When the /opt/hc/bin/check_health.sh --report command reports rogue entries in the HC log file(s) then run the health checker with the --fix-logs option:

# /opt/hc/bin/check_health.sh --report
...
SUMMARY: 30 failed HC event(s) found.
NOTE: found 1 rogue entr(y|ies) in log file /var/opt/hc/hc.log
NOTE: fix log errors with check_health.sh --fix-logs [--with-history]

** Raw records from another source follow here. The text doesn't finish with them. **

import Summits.SmoothPoincare4.SmoothPoincare4.Theses.WeakReductionDescent
import Literature.Topology.FourManifolds.SphereTrisectionsSectors
import Literature.Topology.FourManifolds.TrisectionFunctorGKNaturality

/-!
# `DependentTripleAtThree` — negative side (refuter birth vet): a refutation is an exotic 4-sphere; modulo X_F the crux is the (3;1,1,1) frontier; the trisection hypothesis is load-bearing

Negative lane of crux `WeakReductionDescent.DependentTripleAtThree` (item stmt-SmoothPoincare4-17999,
route `route-SmoothPoincare4-WeakReductionDescent` rev 2, piece X₁ of the rung split of K1), seat
refuter-rattack-stmt-SmoothPoincare4-17999-0, 2026-08-17.  Companion of the crux workfile
`Cruxes/DependentTripleAtThree/BirthAttack.lean` (which also carries the positive-shaped shield
`SmoothPoincare4 → DependentTripleAtThree` and the paper findings); here only statements whose
conclusion does not assert a route item.

* `not_minimal_three_of_diffeomorph` — an `M ≅ S⁴` has GK's genus-`0` trisection
  (`sphere_genusZero_gkTrisection_holds`, transported by `IsGKTrisection.image_diffeomorph'`, both
  PROVED), so the crux's minimality hypothesis `∀ g' k' T', IsGKTrisection M g' k' T' → 3 ≤ g'`
  fails there.
* `not_smoothPoincare4_of_not_dependentTripleAtThree`, `exotic_of_not_dependentTripleAtThree` —
  KILL CRITERION: a refutation of the crux is a smooth homotopy 4-sphere of trisection genus
  exactly `3` whose minimal genus-`3` GK-trisection admits no dependent triple, admitting no
  diffeomorphism to `S⁴`; in particular `¬ SmoothPoincare4`.  The crux is SPC4-shielded.
* `dependentTripleAtThree_iff_noMinimalGenusThree` — modulo the route's own support
  `DependentTripleGenusThreeStandard` (X_F, Aranda–Zupan 2025 Thm 1.4 / Cor 1.5 for homotopy
  spheres) the crux is EQUIVALENT to "no smooth homotopy 4-sphere has a minimal GK-trisection of
  genus `3`" — the first open type (3;1,1,1) of
  `Literature.Barriers.SmoothPoincare4.LowGenusTrisectionBarrier`: the dependent-triple phrasing
  is a certificate format for that frontier (strictly wider than a weak reduction, AZ25 §7 case
  (3)), as the planner's `why_might_fail` declares.
* `dependentTriple_false_without_trisection` — dropping the hypothesis `IsGKTrisection M 3 k T`
  (and minimality) while keeping the bare binders and `e : M ≃ₕ S⁴` gives a FALSE statement:
  the round `S⁴` with empty sectors (empty central surface, but a curve is the range of a map
  from the nonempty circle).  Any proof must use the trisection hypothesis.
-/

open scoped Manifold ContDiff Topology ContinuousMap
open Set

-- the registered namespace `Summit.SmoothPoincare4.SmoothPoincare4.Theorems` repeats a component
set_option linter.dupNamespace false

namespace Summit.SmoothPoincare4.SmoothPoincare4.Theorems.DependentTripleAtThree.Negative

open Literature.Topology.FourManifolds
open Summit.SmoothPoincare4.SmoothPoincare4.Theses.WeakReductionDescent

variable {M : Type} [TopologicalSpace M] [ChartedSpace (EuclideanSpace ℝ (Fin 4)) M]
  [IsManifold (𝓡 4) ∞ M]

/-- A diffeomorphism to the round sphere pulls GK's genus-`0` trisection of `S⁴` back to a
genus-`0` GK-trisection of `M`. [folklore] -/
theorem exists_isGKTrisection_genus_zero_of_diffeomorph
    (Φ : M ≃ₘ⟮𝓡 4, 𝓡 4⟯ (Metric.sphere (0 : EuclideanSpace ℝ (Fin 5)) 1)) :
    ∃ T : Fin 3 → Set M, IsGKTrisection M 0 (fun _ => 0) T := by
  obtain ⟨S₀, hS₀⟩ := sphere_genusZero_gkTrisection_holds
  exact ⟨fun i => Φ.symm '' S₀ i, hS₀.isGKTrisection.image_diffeomorph' Φ.symm⟩

/-- If `M ≅ S⁴`, genus `3` is not the minimal trisection genus of `M` (the crux's minimality
hypothesis fails). [folklore] -/
theorem not_minimal_three_of_diffeomorph
    (Φ : M ≃ₘ⟮𝓡 4, 𝓡 4⟯ (Metric.sphere (0 : EuclideanSpace ℝ (Fin 5)) 1))
    (hmin : ∀ (g' : ℕ) (k' : Fin 3 → ℕ) (T' : Fin 3 → Set M), IsGKTrisection M g' k' T' → 3 ≤ g') :
    False := by
  obtain ⟨T₀, hT₀⟩ := exists_isGKTrisection_genus_zero_of_diffeomorph Φ
  have := hmin 0 (fun _ => 0) T₀ hT₀
  omega

/-- **Kill criterion, contrapositive form.** A refutation of the crux refutes the summit: under
`SmoothPoincare4` every smooth homotopy 4-sphere is `≅ S⁴`, so none has minimal trisection genus
`3` and the crux holds vacuously. [folklore] -/
theorem not_smoothPoincare4_of_not_dependentTripleAtThree (h : ¬ DependentTripleAtThree) :
    ¬ _root_.SmoothPoincare4 := by
  intro hS
  apply h
  intro M _ _ _ _ _ e k T _hT hmin
  obtain ⟨Φ⟩ := hS M ‹_› ‹_› e
  exact (not_minimal_three_of_diffeomorph Φ hmin).elim

/-- **What a kill would be**: a smooth homotopy 4-sphere `M` with a genus-`3` GK-trisection `T`
that is of minimal genus for `M` and admits NO dependent triple (the crux's `let`-bound
conclusion negated, verbatim), and with no diffeomorphism to the round `S⁴` — an exotic
4-sphere of trisection genus `3`. [folklore] -/
theorem exotic_of_not_dependentTripleAtThree (h : ¬ DependentTripleAtThree) :
    ∃ (M : Type) (_ : TopologicalSpace M) (_ : T2Space M) (_ : SecondCountableTopology M)
      (_ : ChartedSpace (EuclideanSpace ℝ (Fin 4)) M) (_ : IsManifold (𝓡 4) ∞ M),
      Nonempty (M ≃ₕ (Metric.sphere (0 : EuclideanSpace ℝ (Fin 5)) 1)) ∧
      (∃ (k : Fin 3 → ℕ) (T : Fin 3 → Set M), IsGKTrisection M 3 k T ∧
        (∀ (g' : ℕ) (k' : Fin 3 → ℕ) (T' : Fin 3 → Set M), IsGKTrisection M g' k' T' → 3 ≤ g') ∧
        ¬ (let F : Set M := ⋂ l, T l; let H : Fin 3 → Set M := fun p => ⋂ (l : Fin 3) (_ : l ≠ p), T l; let IsCurve : Set M → Prop := fun c => c ⊆ F ∧ ∃ γ : (Metric.sphere (0 : EuclideanSpace ℝ (Fin 2)) 1) → M, Manifold.IsSmoothEmbedding (𝓡 1) (𝓡 4) ((⊤ : ℕ∞) : WithTop ℕ∞) γ ∧ Set.range γ = c; let BoundsDisc : Set M → Set M → Prop := fun A c => ∃ d : (Metric.closedBall (0 : EuclideanSpace ℝ (Fin 2)) 1) → M, Manifold.IsSmoothEmbedding (𝓡∂ 2) (𝓡 4) ((⊤ : ℕ∞) : WithTop ℕ∞) d ∧ Set.range d ⊆ A ∧ d '' ((𝓡∂ 2).boundary (Metric.closedBall (0 : EuclideanSpace ℝ (Fin 2)) 1)) = c ∧ Set.range d ∩ F = c; let NonSep : Set M → Prop := fun c => IsConnected (F \ c); let DependentTriple : Prop := ∃ (a b c : Set M), IsCurve a ∧ IsCurve b ∧ IsCurve c ∧ Disjoint a b ∧ Disjoint b c ∧ Disjoint a c ∧ NonSep a ∧ NonSep b ∧ NonSep c ∧ BoundsDisc (H 0) a ∧ BoundsDisc (H 1) b ∧ BoundsDisc (H 2) c ∧ ¬ IsPreconnected (F \ (a ∪ b ∪ c)); DependentTriple)) ∧
      IsEmpty (M ≃ₘ⟮𝓡 4, 𝓡 4⟯ (Metric.sphere (0 : EuclideanSpace ℝ (Fin 5)) 1)) := by
  unfold DependentTripleAtThree at h
  push Not at h
  obtain ⟨M, _, _, _, _, _, e, k, T, hT, hmin, hdt⟩ := h
  exact ⟨M, ‹_›, ‹_›, ‹_›, ‹_›, ‹_›, ⟨e⟩, ⟨k, T, hT, hmin, hdt⟩,
    ⟨fun Φ => not_minimal_three_of_diffeomorph Φ hmin⟩⟩

/-- **Crux ≡ (3;1,1,1) frontier modulo X_F.** Modulo the route's support
`DependentTripleGenusThreeStandard` (Aranda–Zupan 2025 Thm 1.4 / Cor 1.5 for homotopy spheres),
the crux is EQUIVALENT to "no smooth homotopy 4-sphere has a GK-trisection of genus `3` that is
of minimal genus": `→` — a dependent triple makes `M ≅ S⁴` (X_F), contradicting minimality;
`←` — vacuity. [folklore] -/
theorem dependentTripleAtThree_iff_noMinimalGenusThree (hF : DependentTripleGenusThreeStandard) :
    DependentTripleAtThree ↔
      ∀ (M : Type) [TopologicalSpace M] [T2Space M] [SecondCountableTopology M]
        [ChartedSpace (EuclideanSpace ℝ (Fin 4)) M] [IsManifold (𝓡 4) ∞ M],
        (M ≃ₕ (Metric.sphere (0 : EuclideanSpace ℝ (Fin 5)) 1)) → ∀ (k : Fin 3 → ℕ) (T : Fin 3 → Set M),
          IsGKTrisection M 3 k T →
            ¬ ∀ (g' : ℕ) (k' : Fin 3 → ℕ) (T' : Fin 3 → Set M), IsGKTrisection M g' k' T' → 3 ≤ g' := by
  constructor
  · intro h1 M _ _ _ _ _ e k T hT hmin
    obtain ⟨Φ⟩ := hF M e k T hT (h1 M e k T hT hmin)
    exact not_minimal_three_of_diffeomorph Φ hmin
  · intro h M _ _ _ _ _ e k T hT hmin
    exact absurd hmin (h M e k T hT)

/-- **`_false_without_` the trisection hypothesis.** The crux with `IsGKTrisection M 3 k T` and
minimality deleted (bare binders, `e : M ≃ₕ S⁴`, the `let`-bound conclusion verbatim) is FALSE:
witness the round `S⁴` with empty sectors — the central surface is empty while a curve is the
range of a map from the nonempty circle. [folklore] -/
theorem dependentTriple_false_without_trisection :
    ¬ ∀ (M : Type) [TopologicalSpace M] [T2Space M] [SecondCountableTopology M]
        [ChartedSpace (EuclideanSpace ℝ (Fin 4)) M] [IsManifold (𝓡 4) ∞ M],
        (M ≃ₕ (Metric.sphere (0 : EuclideanSpace ℝ (Fin 5)) 1)) → ∀ (_k : Fin 3 → ℕ) (T : Fin 3 → Set M),
        (let F : Set M := ⋂ l, T l; let H : Fin 3 → Set M := fun p => ⋂ (l : Fin 3) (_ : l ≠ p), T l; let IsCurve : Set M → Prop := fun c => c ⊆ F ∧ ∃ γ : (Metric.sphere (0 : EuclideanSpace ℝ (Fin 2)) 1) → M, Manifold.IsSmoothEmbedding (𝓡 1) (𝓡 4) ((⊤ : ℕ∞) : WithTop ℕ∞) γ ∧ Set.range γ = c; let BoundsDisc : Set M → Set M → Prop := fun A c => ∃ d : (Metric.closedBall (0 : EuclideanSpace ℝ (Fin 2)) 1) → M, Manifold.IsSmoothEmbedding (𝓡∂ 2) (𝓡 4) ((⊤ : ℕ∞) : WithTop ℕ∞) d ∧ Set.range d ⊆ A ∧ d '' ((𝓡∂ 2).boundary (Metric.closedBall (0 : EuclideanSpace ℝ (Fin 2)) 1)) = c ∧ Set.range d ∩ F = c; let NonSep : Set M → Prop := fun c => IsConnected (F \ c); let DependentTriple : Prop := ∃ (a b c : Set M), IsCurve a ∧ IsCurve b ∧ IsCurve c ∧ Disjoint a b ∧ Disjoint b c ∧ Disjoint a c ∧ NonSep a ∧ NonSep b ∧ NonSep c ∧ BoundsDisc (H 0) a ∧ BoundsDisc (H 1) b ∧ BoundsDisc (H 2) c ∧ ¬ IsPreconnected (F \ (a ∪ b ∪ c)); DependentTriple) := by
  intro h
  have h0 := h (Metric.sphere (0 : EuclideanSpace ℝ (Fin 5)) 1)
    (ContinuousMap.HomotopyEquiv.refl _) (fun _ => 1) (fun _ => ∅)
  obtain ⟨a, b, c, ⟨haF, γ, -, hγ⟩, -⟩ := h0
  have hF : (⋂ l : Fin 3, (fun _ : Fin 3 => (∅ : Set (Metric.sphere (0 : EuclideanSpace ℝ (Fin 5)) 1))) l) = ∅ := by
    simpa using (iInter_const (ι := Fin 3) (s := (∅ : Set (Metric.sphere (0 : EuclideanSpace ℝ (Fin 5)) 1))))
  have ha : a = ∅ := subset_empty_iff.mp (hF ▸ haF)
  obtain ⟨x, hx⟩ := (NormedSpace.sphere_nonempty (x := (0 : EuclideanSpace ℝ (Fin 2)))
    (r := 1)).mpr zero_le_one
  have : γ ⟨x, hx⟩ ∈ a := hγ ▸ mem_range_self _
  simp [ha] at this

end Summit.SmoothPoincare4.SmoothPoincare4.Theorems.DependentTripleAtThree.Negative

# /opt/hc/bin/check_health.sh --fix-logs
INFO: *** start of check_health.sh [--fix-logs] ***
INFO: logging takes places in /var/opt/hc/check_health.sh.log
INFO: fixing log file /var/opt/hc/hc.log ...
INFO: successfully fixed log entries
INFO: performing cleanup ...
INFO: /var/tmp/.check_health.sh.lock lock directory removed
INFO: *** finish of check_health.sh [--fix-logs] ***

# /opt/hc/bin/check_health.sh --report
...
SUMMARY: 29 failed HC event(s) found.

Note: as of release 19th May 2019 (20190519) rogue log entries no longer appear.

Caching reporting data

With release >=20200407 it is possible to have some data cached for reporting purposes, specifically for the today and last reports. To enable this caching, set the following configuration parameters in /etc/opt/hc/core/check_health.conf:

# cache "last" reporting entries. Set to 'Yes' to speed up reporting of the last
# registered HC events
# [values: Yes|No]
HC_REPORT_CACHE_LAST="Yes"

# cache "today" reporting entries.  Set to 'Yes' to speed up reporting of today's
# registered HC events
# [values: Yes|No]
HC_REPORT_CACHE_TODAY="Yes"

Caching data is useful when the HC log file (/var/opt/hc/hc.log) grows to a larger size and you do not wish to archive past events yet. Using the caching features has the additional advantage that the last and today’s HC events are still displayed even if a fully archiving is done. Without caching, archiving empties the HC log and also the last and today reports (unless you use the --with-history toggle to include archived events).